Я посмотрела на него, борясь с желанием рассказать ему правду. Я бы победила, если бы он был одет, и я не могла видеть капельки пота на его груди и мое имя рядом с его сердцем. Может, я бы выиграла, если бы его волосы не были в небольшом беспорядке, или если бы не посмотрела на его запястье, где сверкали часы Shinola.

— Это очень длинный список.

Он отпустил мою руку.

— Начнем с...

— Начнем с боязни услышать твое оправдание, почему ты ушел от меня.

— Это не оправдание, ничто не сможет оправдать мой поступок. Это просто объяснение.

— Ну, я не хочу его слышать. Из-за этого я буду чувствовать себя только хуже.

— Почему?

— Потому что неважно, что ты скажешь, факт остается фактом, ты не любил меня достаточно, чтобы остаться, Ник. Ты не любил меня достаточно, даже чтобы попрощаться.

Ник закрыл глаза и выдохнул.

— Продолжай. Чего еще ты боишься?

— Я не доверяю тебе.

Он встретился с моим взглядом.

— Я понимаю. Я сильно обидел тебя.

— Так и есть. Много раз, но особенно в последний. Поэтому ты сколько угодно можешь признаваться мне в любви, для меня это ничего не значит. Тогда ты тоже говорил это. Но все равно разбил мое сердце.

Его губы были сжаты в мрачную линию.

— Это все?

— Очевидно, что я боюсь, что мне снова причинят боль. Я не хочу, чтобы у тебя была эта сила надо мной. Если я не верю твоим словам, если не говорю тебе, что чувствую, если даже не признаюсь в этом самой себе, значит я смогу уберечь свое сердце от новой боли.

— Это нелепо, Коко. Если ты не признаешь чувства, они просто так не исчезнут. Послушай, прошлой ночью мы решили быть друзьями, я понимаю. Но сейчас все по-другому.
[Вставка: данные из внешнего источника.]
open Finset
open scoped BigOperators
open Literature.MathematicalPhysics.QuantumFieldTheory
open Literature.MathematicalPhysics.QuantumFieldTheory.Balaban1983to89
open Literature.MathematicalPhysics.QuantumFieldTheory.Balaban1983to89.Beta
open ExpKernelCalculus (MKer shiftK)
open OneStepResolventKernel (Fib LocStencil)
open OneStepKernelFamily (KInvStep)
open SecondOrderResponse (W2SymOfK)
open BalabanCompositeJets (LocStencil₂ LocStencil₂.mono)
open BalabanStepJetsSucc (mmRead)
open BalabanStepW2 (K3OfK M2Of locStencil₂_smul' locStencil₂_add')
open WilsonBiStencil (wilsonW₂ wBound₂ biLoc_wilsonW₂)
open Summit.QuantumFields.BalabanUV.Beta.TameKernelCalculus (trK)
open Summit.QuantumFields.BalabanUV.Beta.BorderedHessian (sgnK)
open Summit.QuantumFields.BalabanUV.Beta.HessKerDressedUnits (unitK unitS)
open Summit.QuantumFields.BalabanUV.Beta.SecondOrderUnits (unitM unitS₂ unitM₂)
open Summit.QuantumFields.BalabanUV.Beta.SpineRooted (T2RecOf T2RecOf_zero_level)
open Summit.QuantumFields.BalabanUV.Beta.SymmetrisedStepJets (SymTables)
open Summit.QuantumFields.BalabanUV.Beta.CombChartStepJets (GcombSh SpureCombOf)
open Summit.QuantumFields.BalabanUV.Beta.GAN24.CombesThomas (sfStep smStep)
open Summit.QuantumFields.BalabanUV.Beta.GAN24.Push4Iter (BiTab)
open Summit.QuantumFields.BalabanUV.Beta.GAN24.T2RecursionAffine (lin4)
open Summit.QuantumFields.BalabanUV.Beta.GAN24.AffineUnroll (transport)
open Summit.QuantumFields.BalabanUV.Beta.GAN24.BiStencilZeroMode (zmode)
open Summit.QuantumFields.BalabanUV.Beta.GAN24.T2SlotUnits (unitS₂_step_zero)
open Summit.QuantumFields.BalabanUV.Beta.GAN24.KSlotAssembly (convCKWall_holds)
open Summit.QuantumFields.BalabanUV.Beta.GAN24.WSlotT2OfPieces (locStencil₂_zero)
open Summit.QuantumFields.BalabanUV.Beta.GAN24.T2HybridShapeEnd (shape_three_of_hyb_rows)
open Summit.QuantumFields.BalabanUV.Beta.GAN24.T2ShapeEvenEnd (locStencil₂_halfTable)
open Summit.QuantumFields.BalabanUV.Beta.GAN24.CombAffineUnrollProjected (unitS₂_T2RecOf_comb_half_eq_transportB_add_sum_cell)

namespace Summit.QuantumFields.BalabanUV.Beta.GAN24.CombT2ShapeEvenEnd

/-! ## §1 Member 0 of the comb-chart unit tower (generic `d`; slot-free apart from the border) -/

section Zero

variable {d : ℕ} {Lc : ℕ} [NeZero Lc]

/-- [folklore] **MEMBER 0 OF THE COMB-CHART UNIT `T₂` TOWER IS `LocStencil₂`** at any rate `0 ≤ δ ≤ δB` below the border's: member 0 = `cE₂ • wilsonW₂ d Tc + cB • tabs.vh₂S`
(`T2RecOf_zero_level`, units `1` at level 0 by `unitS₂_step_zero`), the Wilson bi-stencil localised at every rate (`biLoc_wilsonW₂`) — road-P2's
`T2HybridShapeEnd.locStencil₂_unitS₂_T2RecAt_zero` with the record's border. -/
theorem locStencil₂_unitS₂_T2RecOf_comb_zero (tabs : SymTables d Lc) (cE cVH cΛ cE₂ cB : ℝ) (Tc : Fin 4 → Fin 4 → Fin 4 → Fin 4 → ℝ)
    {CB δB δ : ℝ} (hB : LocStencil₂ tabs.vh₂S CB δB) (hδ : 0 ≤ δ) (hδB : δ ≤ δB) :
    LocStencil₂ (unitS₂ (sfStep Lc 0) (smStep d Lc 0) (T2RecOf d Lc (GcombSh Lc) (SpureCombOf tabs cE cVH cΛ) tabs.M cE₂ cB Tc tabs.vh₂S tabs.mixFF 0))
      (|cE₂| * (wBound₂ d Tc * Real.exp (8 * δ)) + |cB| * CB) δ := by
  rw [unitS₂_step_zero, T2RecOf_zero_level]
  have hWil : LocStencil₂ (wilsonW₂ d Tc) (wBound₂ d Tc * Real.exp (8 * δ)) δ := fun κ u κ' u' => biLoc_wilsonW₂ Tc hδ κ u κ' u'
  exact locStencil₂_add' (locStencil₂_smul' cE₂ hWil) (locStencil₂_smul' cB (hB.mono hδB))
— Прошло меньше сорока восьми часов.

Он положил руку на мою ногу.

— Но у нас есть история. Она имеет значение. Все люди знают, что если что-то в прошлом, не значит, что оно мертво и похоронено.

Ох, я знала. Я закрыла глаза, чувствуя, насколько живыми были наши чувства друг к другу. Но также был страх. Уйдет ли он когда-нибудь? Поцелую ли я его когда-нибудь утром с полной уверенностью, что вечером он будет рядом? Вдруг, каждый раз выходя за дверь, у меня будет неприятное ощущение, что он уйдет навсегда?

Хотя с другой стороны, что если я больше никогда не почувствую ни к кому тех чувств, что чувствую к нему? Что если моя первая любовь будет моей последней?

«Подай мне знак», умоляла я вселенную. Что угодно.

Но вселенная молчала.

— Чего ты хочешь от меня? — мой голос был тихим, сдающимся, как и моя защита.

— Прямо сейчас я просто хочу, чтобы ты сказала, что мы можем поговорить о... обо всем. Может, о прошлом, может, о будущем, но я хочу услышать, что ты, по крайней мере, открыта для этой идеи.

«Ты пожалеешь об этом», говорил здравый смысл, но мой голос сказал:

— Ладно. Мы можем поговорить. Но не сейчас, хорошо? Мне нужно некоторое время все обдумать.

— Без проблем. Я буду готов, когда и ты. — Он встал и вытянул руку, чтобы помочь мне. — Я растрепал твои волосы, — сказал он, убирая пряди с моего лица.

— Все в порядке. Думаю, это скорее всего откидной верх, а не ты. Я приведу себя в порядок, когда доедем до Нони. — Мы сложили наши вещи и сложили покрывало. — Хочешь узнать кое-что еще, что пугает меня?

— Что?

— Мне слишком сильно нравится твоя фантазия об альтернативной реальности.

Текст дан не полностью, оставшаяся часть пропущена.